Selon certains observateurs, ces sexbots auraient au contraire certains avantages pour la société: réduire la prostitution, les agressions sexuelles, la frustration sexuelle, etc.
Pour moi, ce sont là des arguments capitalo-économiques, au service d’une industrie qui doit faire du chiffre. Ce qui est parfois intriguant, c’est la contradiction qui existe au sein de ces types de promoteurs: d’une part, ils militent pour la reconnaissance sociale et morale des robots en général, et d’autre part, ils œuvrent pour l’acceptation de cette pratique robotsexuelle qui bafoue précisément ce droit d’exister. Ces êtres robotiques sont donc réduits à un rôle de bouc émissaire, destiné à absorber toutes les violences et frustrations sexuelles des humains. Ce n’est pas le modèle de société pour lequel je me bats et ce n’est pas la fonction qu’il me semble juste d’attribuer aux robots qui, ma foi, méritent un statut social plus respectueux.
Vous êtes doctorant en éthique théologique à l’Université de Genève.
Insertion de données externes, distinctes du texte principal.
import Summits.BirchSwinnertonDyer.Rank1Residual.X11b.LocalKernelCoinvariantsExact
import Summits.BirchSwinnertonDyer.Rank1Residual.X11b.BDPRouteLocalKernelAlgebra
import HarnessLib

/-!
# X11b, route R1 — the LOWER bound in Greenberg's Lemma 3.3 at a bad place: `#ker r_v ≥
# [B_v^{γ_v} : B_v^{γ_v} ⊓ B₀]` for every `γ_v`-stable finite-index `B₀ ≤ B_v` (Step 1c of atom (P11))

HONEST FRAMING (cell `b2b-bsdres`, run/shared/lean/b2b/bsd-rank1-residual/, verbatim in every
file): the goal of the cell is to DELETE the COMBINATION-SHAPED residual classes of the
Birch–Swinnerton-Dyer formula for ALL analytic-rank `≤ 1` elliptic curves over `ℚ` — "full BSD
formula for every rank `≤ 1` curve in class `C`" assembled STRICTLY from published theorems — so
that the rank-`≤ 1` remainder becomes exactly the CONSTRUCTION-SHAPED classes, which are TYPED
(missing-input `Prop`s), NOT attempted. This is not "finishing BSD". Sub-cell
`b2b-bsdres-multr1-p1` (X11b, route R1 = Castella 2018 Thm. A re-proved along the author's
erratum); a RESEARCH ROUTE; no claim beyond the stated class; X11b stays CONSTRUCTION-SHAPED;
nothing here changes a label; no named fact is minted (theorems only; no definition; no `sorry`).

## What this file proves

Route p2's `TamagawaCoinvariants.natCard_quotient_range_le_pow_padicValNat_relIndex` is the UPPER
half of the algebra of Greenberg's Lemma 3.3 at a bad `v ∤ p` (`#B/φ(B) ≤ p^{ord_p [ker φ : ker φ ⊓ M₀]}`).
This file gives the LOWER half, in the form the exact count needs:

* `TamagawaCoinvariants.relIndex_ker_le_natCard_quotient_range` — pure algebra: for an endomorphism
  `ψ` of an abelian group `B` and a `ψ`-stable subgroup `B₀` with `B/B₀` finite and `B/ψ(B)` finite,
  `[ker ψ : ker ψ ⊓ B₀] ≤ #(B/ψ(B))` (`B/ψ(B) ↠ C/ψ̄(C)` for `C = B/B₀`; `#(C/ψ̄(C)) = #ker ψ̄`;
  `ker ψ̄ ⊇` the image of `ker ψ`, of order `[ker ψ : ker ψ ⊓ B₀]`).
* **`AcSelmer.relIndex_ker_decompSubOne_le_natCard_localKer`** — on the constructed objects: for a
  `ℤ_p`-extension `κ`, a discrete `p`-primary `Γ_K`-module `M` with continuous orbit maps, a finite
  place `v` NOT split completely in `K_∞` (`¬ D_v ≤ ker κ`), a topological generator `g` of `D_v`
  modulo `D_v ⊓ ker κ`, and any `(g − 1)`-stable `B₀ ≤ B_v = M^{ker κ ⊓ D_v}` with `B_v/B₀` finite:
  if `ker r_v` is finite then `[B_v^{g} : B_v^{g} ⊓ B₀] ≤ #ker r_v` — because `#ker r_v =
  #(B_v/(g − 1)B_v)` EXACTLY (`natCard_localKer_eq_natCard_quotient_range_decompSubOne`, gen 18, from
  gen 17's procyclic engine), which also makes `B_v/(g − 1)B_v` finite.

Intended `B₀ = ` the points of `B_v = E(K_{∞,η})[p^∞]` with non-singular reduction, `B_v^{g} =
E(K_v)[p^∞]`, `[E(K_v)[p^∞] : E₀-part] = #Φ_v(k_v)[p^∞] = c_v^{(p)}` (next file): with route p2's upper
bound this is Greenberg's "`ker r_v` has order exactly `c_v^{(p)}`" (LNM 1716 p. 74) at the places
`w ∣ N⁺` finitely decomposed in `K_∞^{ac}`.

References: [GreenbergLNM1716] §3 Lemma 3.3 (p. 87), §4 proof of Thm. 4.1 (pp. 74–75);
[JetchevSkinnerWan2017] Prop. 3.3.4 Case 1(a) (arXiv:1512.06894 pp. 12–13).
-/

noncomputable section

open scoped Classical

open NumberField IsDedekindDomain Field Function
open Literature.NumberTheory.EllipticCurves Literature.NumberTheory.EllipticCurves.GreenbergSelmer
open Literature.NumberTheory.GaloisRepresentations

universe u

/-! ## 1. Algebra: `[ker ψ : ker ψ ⊓ B₀] ≤ #(B/ψ(B))` -/

namespace Summit.BirchSwinnertonDyer.Rank1Residual.X11b.TamagawaCoinvariants

/-- **The lower half of the algebra of Greenberg's Lemma 3.3.** For an endomorphism `ψ` of an
abelian group `B` and a `ψ`-stable subgroup `B₀ ≤ B` with `B/B₀` finite and `B/ψ(B)` finite:
`[ker ψ : ker ψ ⊓ B₀] ≤ #(B/ψ(B))`. Indeed `B/ψ(B)` maps ONTO `C/ψ̄(C)`, `C = B/B₀` with the induced
`ψ̄`; `#(C/ψ̄(C)) = #ker ψ̄` (`C` finite); and `ker ψ̄` contains the image of `ker ψ` in `C`, a group
of order `[ker ψ : ker ψ ⊓ B₀]`. [cite: GreenbergLNM1716, §3 Lemma 3.3 (p. 87) and §4 proof of Thm. 4.1 (p. 74)] -/
theorem relIndex_ker_le_natCard_quotient_range {B : Type*} [AddCommGroup B] (ψ : B →+ B)
    (B₀ : AddSubgroup B) (hst : ∀ b ∈ B₀, ψ b ∈ B₀) [Finite (B ⧸ B₀)] [Finite (B ⧸ ψ.range)] :
    B₀.relIndex ψ.ker ≤ Nat.card (B ⧸ ψ.range) := by
  classical
  -- the induced endomorphism `ψ̄` of `C = B/B₀`
  have hB₀stab : B₀ ≤ B₀.comap ψ := fun b hb ↦ by
    rw [AddSubgroup.mem_comap]; exact hst b hb
  set ψbar : B ⧸ B₀ →+ B ⧸ B₀ := QuotientAddGroup.map B₀ B₀ ψ hB₀stab with hψbar
  have hψbar_mk : ∀ b : B, ψbar (b : B ⧸ B₀) = ((ψ b : B) : B ⧸ B₀) :=
    fun b ↦ QuotientAddGroup.map_mk B₀ B₀ ψ hB₀stab b
  -- `B/ψ(B) ↠ C/ψ̄(C)`
  have hrange : ψ.range ≤ (ψbar.range.comap (QuotientAddGroup.mk' B₀)) := by
    rintro _ ⟨b, rfl⟩
    rw [AddSubgroup.mem_comap, QuotientAddGroup.mk'_apply]
    exact ⟨(b : B ⧸ B₀), hψbar_mk b⟩
  set π : B ⧸ ψ.range →+ (B ⧸ B₀) ⧸ ψbar.range :=
    QuotientAddGroup.map ψ.range ψbar.range (QuotientAddGroup.mk' B₀) hrange with hπ
  have hπsurj : Surjective π := by
    intro q
    induction q using QuotientAddGroup.induction_on with
    | H c =>
      induction c using QuotientAddGroup.induction_on with
      | H b =>
        refine ⟨(b : B ⧸ ψ.range), ?_⟩
        rw [hπ, QuotientAddGroup.map_mk]
        rfl
  -- the image of `ker ψ` in `C` lies in `ker ψ̄`
  let ρ : ψ.ker →+ B ⧸ B₀ := (QuotientAddGroup.mk' B₀).comp ψ.ker.subtype
  have hρ_le : ρ.range ≤ ψbar.ker := by
    rintro _ ⟨x, rfl⟩
    rw [AddMonoidHom.mem_ker, AddMonoidHom.comp_apply, QuotientAddGroup.mk'_apply,
      AddSubgroup.coe_subtype, hψbar_mk, (AddMonoidHom.mem_ker).mp x.2, QuotientAddGroup.mk_zero]
  -- `#ρ.range = [ker ψ : ker ψ ⊓ B₀]`
  have hρker : ρ.ker = B₀.addSubgroupOf ψ.ker := by
    ext x
    rw [AddMonoidHom.mem_ker, AddMonoidHom.comp_apply, QuotientAddGroup.mk'_apply,
      QuotientAddGroup.eq_zero_iff, AddSubgroup.mem_addSubgroupOf]
    rfl
  have hρcard : Nat.card ρ.range = B₀.relIndex ψ.ker := by
    rw [AddSubgroup.relIndex, ← hρker, AddSubgroup.index_ker]
  haveI : Finite ((B ⧸ B₀) ⧸ ψbar.range) := inferInstance
  -- assemble
  calc B₀.relIndex ψ.ker = Nat.card ρ.range := hρcard.symm
    _ ≤ Nat.card ψbar.ker := AddSubgroup.card_le_of_le hρ_le
    _ = Nat.card ((B ⧸ B₀) ⧸ ψbar.range) := (natCard_quotient_range_eq_natCard_ker ψbar).symm
    _ ≤ Nat.card (B ⧸ ψ.range) := Nat.card_le_card_of_surjective π hπsurj

end Summit.BirchSwinnertonDyer.Rank1Residual.X11b.TamagawaCoinvariants

/-! ## 2. On the constructed objects: `[B_v^{γ_v} : B_v^{γ_v} ⊓ B₀] ≤ #ker r_v` -/

namespace Summit.BirchSwinnertonDyer.Rank1Residual.X11b.AcSelmer

variable {K : Type u} [Field K] [NumberField K] {p : ℕ} [Fact p.Prime] (κ : ZpExtension K p)
variable (M : Type u) [AddCommGroup M] [DistribMulAction (absoluteGaloisGroup K) M]
  [TopologicalSpace M] [DiscreteTopology M]

/-- **`B_v/(γ_v − 1)B_v` is finite as soon as `ker r_v` is**, at a place finitely decomposed in
`K_∞` (the orders agree: `natCard_localKer_eq_natCard_quotient_range_decompSubOne`).
[cite: GreenbergLNM1716, §3 Lemma 3.3 (proof, p. 87)] -/
theorem finite_quotient_range_decompSubOne_of_finite_localKer
    (hcont : ∀ m : M, Continuous fun σ : absoluteGaloisGroup K ↦ σ • m) (hM : IsPrimaryTorsion p M)
    {v : HeightOneSpectrum (𝓞 K)} (hv : ¬ decomp v ≤ κ.kerSubgroup)
    {g : ↥((⊤ : Subgroup (absoluteGaloisGroup K)) ⊓ decomp v)}
    (hgen : ∀ U : Subgroup ↥((⊤ : Subgroup (absoluteGaloisGroup K)) ⊓ decomp v),
      IsOpen (U : Set ↥((⊤ : Subgroup (absoluteGaloisGroup K)) ⊓ decomp v)) →
        κ.kerSubgroup.subgroupOf ((⊤ : Subgroup (absoluteGaloisGroup K)) ⊓ decomp v) ≤ U →
          g ∈ U → U = ⊤)
    [Finite (localKer κ.kerSubgroup M v)] :
    Finite (FixedPoints.addSubgroup ↥(κ.kerSubgroup ⊓ decomp v) M ⧸
      (decompSubOne κ M (g : absoluteGaloisGroup K) (Subgroup.mem_inf.mp g.2).2).range) := by
  haveI : Nonempty (localKer κ.kerSubgroup M v) := ⟨0⟩
  refine Nat.finite_of_card_ne_zero ?_
  rw [← natCard_localKer_eq_natCard_quotient_range_decompSubOne κ M hcont hM hv hgen]
  exact Nat.card_pos.ne'

/-- **The lower bound of Greenberg's Lemma 3.3 on the constructed objects.** For a `ℤ_p`-extension
`κ` of a number field `K`, a discrete `p`-primary `Γ_K`-module `M` with continuous orbit maps, a
finite place `v` NOT split completely in `K_∞/K` (`¬ D_v ≤ ker κ`), `g ∈ D_v` generating `D_v`
topologically modulo `D_v ⊓ ker κ`, and a `(g − 1)`-stable subgroup `B₀ ≤ B_v = M^{ker κ ⊓ D_v}`
with `B_v/B₀` finite: if `ker r_v = ker (H¹(D_v, M) → H¹(D_v ⊓ ker κ, M))` is finite, then
`[ker(g − 1) : ker(g − 1) ⊓ B₀] ≤ #ker r_v` (`ker(g − 1) = B_v^{g} = M^{D_v}`). With route p2's
upper bound and `[E(K_v)[p^∞] : E₀-part] = c_v^{(p)}` this pins `#ker r_v = c_v^{(p)}`.
[cite: GreenbergLNM1716, §3 Lemma 3.3 (p. 87) and §4 proof of Thm. 4.1 (p. 74)]
[cite: JetchevSkinnerWan2017, Prop. 3.3.4 Case 1(a) (arXiv:1512.06894 pp. 12–13)] -/
theorem relIndex_ker_decompSubOne_le_natCard_localKer
    (hcont : ∀ m : M, Continuous fun σ : absoluteGaloisGroup K ↦ σ • m) (hM : IsPrimaryTorsion p M)
    {v : HeightOneSpectrum (𝓞 K)} (hv : ¬ decomp v ≤ κ.kerSubgroup)
    {g : ↥((⊤ : Subgroup (absoluteGaloisGroup K)) ⊓ decomp v)}
    (hgen : ∀ U : Subgroup ↥((⊤ : Subgroup (absoluteGaloisGroup K)) ⊓ decomp v),
      IsOpen (U : Set ↥((⊤ : Subgroup (absoluteGaloisGroup K)) ⊓ decomp v)) →
        κ.kerSubgroup.subgroupOf ((⊤ : Subgroup (absoluteGaloisGroup K)) ⊓ decomp v) ≤ U →
          g ∈ U → U = ⊤)
    (B₀ : AddSubgroup (FixedPoints.addSubgroup ↥(κ.kerSubgroup ⊓ decomp v) M))
    (hst : ∀ b ∈ B₀, decompSubOne κ M (g : absoluteGaloisGroup K) (Subgroup.mem_inf.mp g.2).2 b ∈ B₀)
    [Finite (FixedPoints.addSubgroup ↥(κ.kerSubgroup ⊓ decomp v) M ⧸ B₀)]
    [Finite (localKer κ.kerSubgroup M v)] :
    B₀.relIndex (decompSubOne κ M (g : absoluteGaloisGroup K) (Subgroup.mem_inf.mp g.2).2).ker ≤
      Nat.card (localKer κ.kerSubgroup M v) := by
  haveI := finite_quotient_range_decompSubOne_of_finite_localKer κ M hcont hM hv hgen
  rw [natCard_localKer_eq_natCard_quotient_range_decompSubOne κ M hcont hM hv hgen]
  exact TamagawaCoinvariants.relIndex_ker_le_natCard_quotient_range _ B₀ hst

end Summit.BirchSwinnertonDyer.Rank1Residual.X11b.AcSelmer

end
Quels liens faites-vous entre la théologie et ces problématiques?
L’une des missions de la théologie est justement de montrer comment les textes sacrés, datant de plusieurs millénaires, peuvent être réinterprétés pour répondre aux enjeux de nos contextes pluriels et actuels. Sur ce questionnement éthique en particulier, la théologie protestante nous propose sa vision de la sexualité dite positive (ou morale), dont l’un des points définitionnels est le sacro-saint principe du désir amoureux réciproque. De fait, sachant que le robot ne saurait exprimer librement ce désir qui le met en mouvement érotique vers l’humain, alors tout acte robotsexuel serait immoral, et partant, théologiquement insoutenable.
Une pratique réelle?
Selon un sondage mené fin 2022 auprès de plus de 22 000 participants dans plusieurs pays par l’entreprise britannique LoveHoney, spécialisée dans l’industrie du sextoy, près d’un Suisse sur deux (40,3%) serait prêt à avoir une relation sexuelle avec un robot sexuel.
Réalisé au printemps 2023, un autre sondage, réalisé par l’entreprise américaine SexualAlpha sur un panel de 3292 personnes, indique que 37,5% des sondés seraient plus enclins à un rapport sexuel avec un robot plutôt qu’avec un partenaire de passage (30,1%). Des chiffres à prendre avec des pincettes, les sondés étant déjà en lien avec ces entreprises.